IEEE Circuits and Systems Magazine - Q3 2020 - 5

Abstract
The TinyML paradigm proposes to integrate Machine Learning
(ML)-based mechanisms within small objects powered by Microcontroller Units (MCUs). This paves the way for the development of novel applications and services that do not need the
omnipresent processing support from the cloud, which is power
consuming and involves data security and privacy risks. In this
work, a comprehensive review of the novel TinyML ecosystem is provided. The related challenges and opportunities are
identified and the potential services that will be enabled by the
development of truly smart frugal objects are discussed.
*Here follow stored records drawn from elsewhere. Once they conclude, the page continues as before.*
import Summits.MatrixMultiplication.OmegaCensus.ThreeSetZ5Z5Cells44
import Summits.MatrixMultiplication.OmegaCensus.DominoZpZpScaled
import Summits.MatrixMultiplication.OmegaCensus.DominoZpZpConsistAlg
import Summits.MatrixMultiplication.OmegaCensus.ThreeSetLineInverseCertificate
import HarnessLib

/-!
# Three-set cube cells `(4, d, e)@p²` over `A ↠ ℤ_p²` (`|A| = p²`): reduction of a cube symmetric form to a KILLER line datum — generic `p`

ω-census `pub-omega`, family (b3), seat pub-omega-group gen 39.  Framing: lottery ticket; floor = certified bounds/negative ranges.
VALUE: the structural half of the W-level kernel route for three-set cells with a part of size `4` over `ℤ_p²` (`(4,4,6)@289` done in
`ThreeSetZ17Frame446`; next `(4,5,6)@361`, `(4,4,11)@529`, `(4,4,20)@961`, …), stated once for every prime `p`: the per-cell inputs are a
W-COVER hypothesis (`hcov`, a decided table per `p`: every frame `{0, e₁, e₂, c}` has a non-zero line form `u ↦ a u₁ + b u₂`, a shift `β` and
a killer index `k` with the frame's shifted line datum equal to killer `k`) and, downstream, the killer computations; NOT progress on ω.

**Theorem (`exists_killer_line_of_cube_form_4_sq`).**  `p` prime, `|A| = p²`, `Φ : A ↠ ℤ_p²`, `(W, X, Y, x₀)` a cube symmetric form with
`|W| = 4`, `|X| = d`, `|Y| = e`, and a cover `hcov` for the killer list `KILS` (`nk` entries): then some killer `κ_k` carries a solution of
the three-set line identity `Σ_u M_{κ,F}(τ,u) G(u) + [s = τ] = p` with `F ∈ compsLit p d`, `G ≤ e`.  Proof as in `ThreeSetZ17Frame446`
(translate, frame by a non-degenerate pair or `card_eq_one_of_subset_coset`, `basisEquiv`, injectivity of `Φ'` from `|A| = p²`, the cover,
translation by `t ∈ φ⁻¹(β)`, `three_set_line_identity` with fibre `|A|/p = p`).
-/

namespace Summit.MatrixMultiplication.OmegaCensus

open Finset ZpZpDomino

namespace ZpFrame4

/-! ## Small facts about `ℤ₁₇` and `ℤ₁₇²` -/

variable {p : ℕ} [Fact p.Prime]

/-- Three pairwise dependent vectors of `ℤ_p²` are killed by a common non-zero linear form. [folklore] -/
theorem exists_form_of_dets_eq_zero (u v w : ZMod p × ZMod p)
    (huv : u.1 * v.2 - u.2 * v.1 = 0) (huw : u.1 * w.2 - u.2 * w.1 = 0) (hvw : v.1 * w.2 - v.2 * w.1 = 0) :
    ∃ ab : ZMod p × ZMod p, ab ≠ 0 ∧ ab.1 * u.1 + ab.2 * u.2 = 0 ∧ ab.1 * v.1 + ab.2 * v.2 = 0 ∧ ab.1 * w.1 + ab.2 * w.2 = 0 := by
  by_cases hu : u = 0
  · by_cases hv : v = 0
    · by_cases hw : w = 0
      · exact ⟨(1, 0), by simp, by simp [hu], by simp [hv], by simp [hw]⟩
      · refine ⟨(w.2, -w.1), ?_, by simp [hu], by simp [hv], by ring⟩
        intro h
        apply hw
        have h1 : w.2 = 0 := by simpa using congrArg Prod.fst h
        have h2 : w.1 = 0 := by simpa using congrArg Prod.snd h
        exact Prod.ext h2 h1
    · refine ⟨(v.2, -v.1), ?_, by simp [hu], by ring, by linear_combination (-1 : ZMod p) * hvw⟩
      intro h
      apply hv
      have h1 : v.2 = 0 := by simpa using congrArg Prod.fst h
      have h2 : v.1 = 0 := by simpa using congrArg Prod.snd h
      exact Prod.ext h2 h1
  · refine ⟨(u.2, -u.1), ?_, by ring, by linear_combination (-1 : ZMod p) * huv, by linear_combination (-1 : ZMod p) * huw⟩
    intro h
    apply hu
    have h1 : u.2 = 0 := by simpa using congrArg Prod.fst h
    have h2 : u.1 = 0 := by simpa using congrArg Prod.snd h
    exact Prod.ext h2 h1

/-- A natural number cast to `ℤ_p` equals `v` iff its residue is `v.val`. [folklore] -/
theorem natCast_eq_iff_mod (n : ℕ) (v : ZMod p) : ((n : ZMod p) = v) ↔ n % p = v.val := by
  constructor
  · intro h; rw [← h, ZMod.val_natCast]
  · intro h; apply ZMod.val_injective p; rw [ZMod.val_natCast, h]


section Core

variable {A : Type*} [AddCommGroup A] [Fintype A] [DecidableEq A]

/-- All fibres of a surjection onto `ZMod p` have size `|A| / p`: `p · |φ⁻¹(0)| = |A|`. [folklore] -/
theorem p_mul_card_fibre (φ : A →+ ZMod p) (hφ : Function.Surjective φ) :
    p * (univ.filter fun a : A => φ a = 0).card = Fintype.card A := by
  classical
  rw [← Finset.card_univ (α := A), Finset.card_eq_sum_card_fiberwise (f := fun a : A => φ a) (s := univ) (t := univ)
    (fun a _ => mem_coe.2 (mem_univ _))]
  rw [Finset.sum_congr rfl fun t _ => card_fibre_eq_of_surjective φ hφ t 0, sum_const, card_univ, ZMod.card, smul_eq_mul]

omit [Fintype A] [DecidableEq A] in
/-- The fibre counts of a finset along `φ : A → ℤ_p` sum to its size. [folklore] -/
theorem sum_card_filter_eq (φ : A →+ ZMod p) (X : Finset A) :
    ∑ v : ZMod p, (X.filter fun x => φ x = v).card = X.card := by
  classical
  rw [Finset.card_eq_sum_card_fiberwise (f := fun a : A => φ a) (s := X) (t := univ) (fun a _ => mem_coe.2 (mem_univ _))]

/-- **Core step** (frame ordered, generic `p`): translated symmetric form `(W', X', Y', x₀')` with `W' = {0, a, b, c}` (distinct,
non-zero), `det(Φ a, Φ b) ≠ 0`, `|X'| = d`, `|Y'| = e`, `|A| = p²`, and a W-cover `hcov` for the killer list `KILS` ⇒ a killer line datum
carries a solution of the line identity with `K = p`. [folklore] -/
theorem exists_killer_line_core (hp5 : 5 ≤ p) {d e nk : ℕ} (KILS : List (List ℕ))
    (hcov : ∀ ci, ci < p * p → ¬(ci = 0 ∨ ci = 1 ∨ ci = p) →
      ∃ a b β k : ℕ, (a ≠ 0 ∨ b ≠ 0) ∧ a < p ∧ b < p ∧ β < p ∧ k < nk ∧ ∀ v, v < p →
        ((if β % p = v then 1 else 0) + (if (a + β) % p = v then 1 else 0) + (if (b + β) % p = v then 1 else 0) +
          (if (a * (ci / p) + b * (ci % p) + β) % p = v then 1 else 0)) = (KILS.getD k []).getD v 0)
    (hA : Fintype.card A = p * p) (Φ : A →+ ZMod p × ZMod p) (hΦ : Function.Surjective Φ)
    {W' X' Y' : Finset A} {x₀' a b c : A} (hWt : W' = {0, a, b, c}) (ha0 : a ≠ 0) (hb0 : b ≠ 0) (hc0 : c ≠ 0)
    (hab : a ≠ b) (hac : a ≠ c) (hbc : b ≠ c) (hD : (Φ a).1 * (Φ b).2 - (Φ a).2 * (Φ b).1 ≠ 0) (hX : X'.card = d)
    (hY : Y'.card = e)
    (t₁ : Set.InjOn (fun p : A × A × A => -p.1 + p.2.1 + p.2.2) ↑(W' ×ˢ X' ×ˢ Y'))
    (t₂ : Set.InjOn (fun p : A × A × A => p.1 - p.2.1 + p.2.2) ↑(W' ×ˢ X' ×ˢ Y'))
    (t₃ : Set.InjOn (fun p : A × A × A => p.1 + p.2.1 - p.2.2) ↑(W' ×ˢ X' ×ˢ Y'))
    (e₁₂ : Disjoint ((W' ×ˢ X' ×ˢ Y').image fun p : A × A × A => -p.1 + p.2.1 + p.2.2)
      ((W' ×ˢ X' ×ˢ Y').image fun p : A × A × A => p.1 - p.2.1 + p.2.2))
    (e₁₃ : Disjoint ((W' ×ˢ X' ×ˢ Y').image fun p : A × A × A => -p.1 + p.2.1 + p.2.2)
      ((W' ×ˢ X' ×ˢ Y').image fun p : A × A × A => p.1 + p.2.1 - p.2.2))
    (e₂₃ : Disjoint ((W' ×ˢ X' ×ˢ Y').image fun p : A × A × A => p.1 - p.2.1 + p.2.2)
      ((W' ×ˢ X' ×ˢ Y').image fun p : A × A × A => p.1 + p.2.1 - p.2.2))
    (tcov : ((W' ×ˢ X' ×ˢ Y').image fun p : A × A × A => -p.1 + p.2.1 + p.2.2) ∪
      ((W' ×ˢ X' ×ˢ Y').image fun p : A × A × A => p.1 - p.2.1 + p.2.2) ∪
      ((W' ×ˢ X' ×ˢ Y').image fun p : A × A × A => p.1 + p.2.1 - p.2.2) = univ.erase x₀') :
    ∃ k, k < nk ∧ ∃ Fl : List ℕ, Fl ∈ ZpZpDomino.compsLit p d ∧ ∃ (G : ZMod p → ℕ) (s : ZMod p), (∀ u, G u ≤ e) ∧
      ∀ τ : ZMod p, (∑ u : ZMod p, lineMat3 (vecFn (KILS.getD k [])) (vecFn Fl) τ u * G u) +
        (if s = τ then 1 else 0) = p := by
  classical
  have hp0 : 0 < p := by omega
  haveI : NeZero p := ⟨hp0.ne'⟩
  set E := basisEquiv (Φ a) (Φ b) hD with hE
  set Φ' : A →+ ZMod p × ZMod p := E.symm.toAddMonoidHom.comp Φ with hΦ'
  have hΦ's : Function.Surjective Φ' := E.symm.surjective.comp hΦ
  have hΦ'a : Φ' a = (1, 0) := by
    show E.symm (Φ a) = _
    rw [AddEquiv.symm_apply_eq]; exact (basisEquiv_one_zero _ _ hD).symm
  have hΦ'b : Φ' b = (0, 1) := by
    show E.symm (Φ b) = _
    rw [AddEquiv.symm_apply_eq]; exact (basisEquiv_zero_one _ _ hD).symm
  have hinj : Function.Injective Φ' :=
    ((Fintype.bijective_iff_surjective_and_card Φ').2 ⟨hΦ's, by rw [hA, Fintype.card_prod, ZMod.card]⟩).1
  -- the fourth point
  set ci : ℕ := ptIdx p (Φ' c) with hcidef
  have hci : ci < p * p := ptIdx_lt p _
  have hc' : Φ' c = pt p ci := by rw [hcidef, pt_ptIdx]
  have hnot : ¬(ci = 0 ∨ ci = 1 ∨ ci = p) := by
    rintro (h | h | h)
    · apply hc0; apply hinj; rw [hc', h, map_zero]
      ext <;> simp [pt]
    · apply hbc.symm; apply hinj; rw [hc', h, hΦ'b]
      have h1p : 1 / p = 0 := Nat.div_eq_of_lt (by omega)
      have h1m : 1 % p = 1 := Nat.mod_eq_of_lt (by omega)
      ext <;> simp [pt, h1p, h1m]
    · apply hac.symm; apply hinj; rw [hc', h, hΦ'a]
      ext <;> simp [pt, Nat.div_self hp0, Nat.mod_self]
  obtain ⟨α, β, sh, k, hne, hα, hβ, hsh, hk, hcnt⟩ := hcov ci hci hnot
  -- the killing line form and the re-translation
  set ψ : ZMod p × ZMod p →+ ZMod p := lmap (α : ZMod p) (β : ZMod p) with hψ
  have hψne : (α : ZMod p) ≠ 0 ∨ (β : ZMod p) ≠ 0 := by
    rcases hne with h | h
    · left; intro e; apply h
      have := (natCast_eq_iff_mod α 0).1 e
      rw [ZMod.val_zero, Nat.mod_eq_of_lt hα] at this; exact this
    · right; intro e; apply h
      have := (natCast_eq_iff_mod β 0).1 e
      rw [ZMod.val_zero, Nat.mod_eq_of_lt hβ] at this; exact this
  set φ : A →+ ZMod p := ψ.comp Φ' with hφ
  have hφs : Function.Surjective φ := (lmap_surjective_of_ne hψne).comp hΦ's
  have eφ : ∀ x, φ x = ψ (Φ' x) := fun x => rfl
  obtain ⟨t, ht⟩ := hφs (sh : ZMod p)
  obtain ⟨u₁, u₂, u₃, f₁₂, f₁₃, f₂₃, ucov, cW, cX, cY⟩ := cube_symmetric_form_translate t₁ t₂ t₃ e₁₂ e₁₃ e₂₃ tcov t
  set W'' := W'.image (· + t) with hW''
  set X'' := X'.image (· + t) with hX''
  set Y'' := Y'.image (· + t) with hY''
  have hWtt : W'' = {t, a + t, b + t, c + t} := by
    rw [hW'', hWt, image_insert, image_insert, image_insert, image_singleton, zero_add]
  -- the W-line datum is the killer `k`
  have hφt : φ t = ((sh : ℕ) : ZMod p) := ht
  have hφa : φ (a + t) = ((α + sh : ℕ) : ZMod p) := by
    rw [map_add, ht, eφ, hΦ'a, hψ, lmap_apply]; push_cast; ring
  have hφb : φ (b + t) = ((β + sh : ℕ) : ZMod p) := by
    rw [map_add, ht, eφ, hΦ'b, hψ, lmap_apply]; push_cast; ring
  have hφc : φ (c + t) = ((α * (ci / p) + β * (ci % p) + sh : ℕ) : ZMod p) := by
    rw [map_add, ht, eφ, hc', hψ, lmap_apply, pt]; push_cast; ring
  have nt : t ∉ ({a + t, b + t, c + t} : Finset A) := by
    simp only [mem_insert, mem_singleton, not_or]
    refine ⟨fun h => ha0 ?_, fun h => hb0 ?_, fun h => hc0 ?_⟩
    · exact (add_right_cancel ((zero_add t).trans h)).symm
    · exact (add_right_cancel ((zero_add t).trans h)).symm
    · exact (add_right_cancel ((zero_add t).trans h)).symm
  have na : a + t ∉ ({b + t, c + t} : Finset A) := by
    simp only [mem_insert, mem_singleton, not_or]
    exact ⟨fun h => hab (add_right_cancel h), fun h => hac (add_right_cancel h)⟩
  have nb : b + t ∉ ({c + t} : Finset A) := by
    simp only [mem_singleton]
    exact fun h => hbc (add_right_cancel h)
  have hWc : ∀ v : ZMod p, (W''.filter fun x => φ x = v).card =
      vecFn (KILS.getD k []) v := by
    intro v
    have hv := ZMod.val_lt v
    unfold vecFn
    rw [← hcnt v.val hv, hWtt, card_filter, sum_insert nt, sum_insert na, sum_insert nb, sum_singleton, hφt, hφa, hφb, hφc]
    simp only [natCast_eq_iff_mod]
    ring
  -- the X-line datum as a list of mass 4
  set Fl : List ℕ := (List.range p).map (fun n : ℕ => (X''.filter fun x => φ x = ((n : ℕ) : ZMod p)).card) with hFl
  have hXc : ∀ w : ZMod p, (X''.filter fun x => φ x = w).card = vecFn Fl w := by
    intro w
    unfold vecFn
    rw [hFl, ZpZpDomino.getD_map_range _ (ZMod.val_lt w), ZMod.natCast_zmod_val]
  have hFlmem : Fl ∈ compsLit p d := by
    refine mem_compsLit p d Fl (by rw [hFl, List.length_map, List.length_range]) ?_
    rw [hFl, LineInv.sum_range_map, ← LineInv.sum_zmod_val (q := p)
      (fun n : ℕ => (X''.filter fun x => φ x = ((n : ℕ) : ZMod p)).card)]
    simp only [ZMod.natCast_zmod_val]
    rw [sum_card_filter_eq φ X'', cX, hX]
  -- the Y-line datum and the fibre size
  have hGle : ∀ u : ZMod p, (Y''.filter fun x => φ x = u).card ≤ e := fun u =>
    (card_filter_le _ _).trans (by rw [cY, hY])
  have hK : (univ.filter fun x : A => φ x = 0).card = p := by
    have h17 := p_mul_card_fibre φ hφs
    rw [hA] at h17
    exact Nat.eq_of_mul_eq_mul_left hp0 h17
  have hid : ∀ τ : ZMod p, (∑ u : ZMod p, lineMat3 (vecFn (KILS.getD k []))
      (vecFn Fl) τ u * (Y''.filter fun x => φ x = u).card) + (if φ (x₀' + t) = τ then 1 else 0) = p := by
    refine lineMat3_identity_of_double_sum fun τ => ?_
    have h0 := ThreeSetNorm.three_set_line_identity φ hφs u₁ u₂ u₃ f₁₂ f₁₃ f₂₃ ucov τ
    simp only [hWc, hXc, hK] at h0
    exact h0
  exact ⟨k, hk, Fl, hFlmem, _, φ (x₀' + t), hGle, hid⟩

end Core

end ZpFrame4

end Summit.MatrixMultiplication.OmegaCensus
As a
main contribution of this paper, a detailed survey of the available
-TinyML frameworks for integrating ML algorithms within MCUs
is provided. Besides, aiming at illustrating the given discussion,
a real case study is presented. Concretely, we propose a multiRadio Access Network (RAT) architecture for smart frugal objects. The issue of selecting the most adequate communication
interface for sending sporadic messages considering both the
status of the device and the characteristics of the data to be
sent is addressed. To this end, several TinyML frameworks are
evaluated and the performances of a number of ML algorithms
embedded in an Arduino Uno board are analyzed. The attained
results reveal the validity of the TinyML approach, which successfully enables the integration of techniques such as Neural
Networks (NNs), Support Vector Machine (SVM), decision trees,
or Random Forest (RF) in frugal objects with constrained hardware resources. The outcomes also show promising results in
terms of algorithm's accuracy and computation performance.

I. Introduction
achine Learning (ML) has revolutionized our
way of understanding the world by enabling the
inference of valuable information and knowledge
from huge amount of data, so far invisible to human eye.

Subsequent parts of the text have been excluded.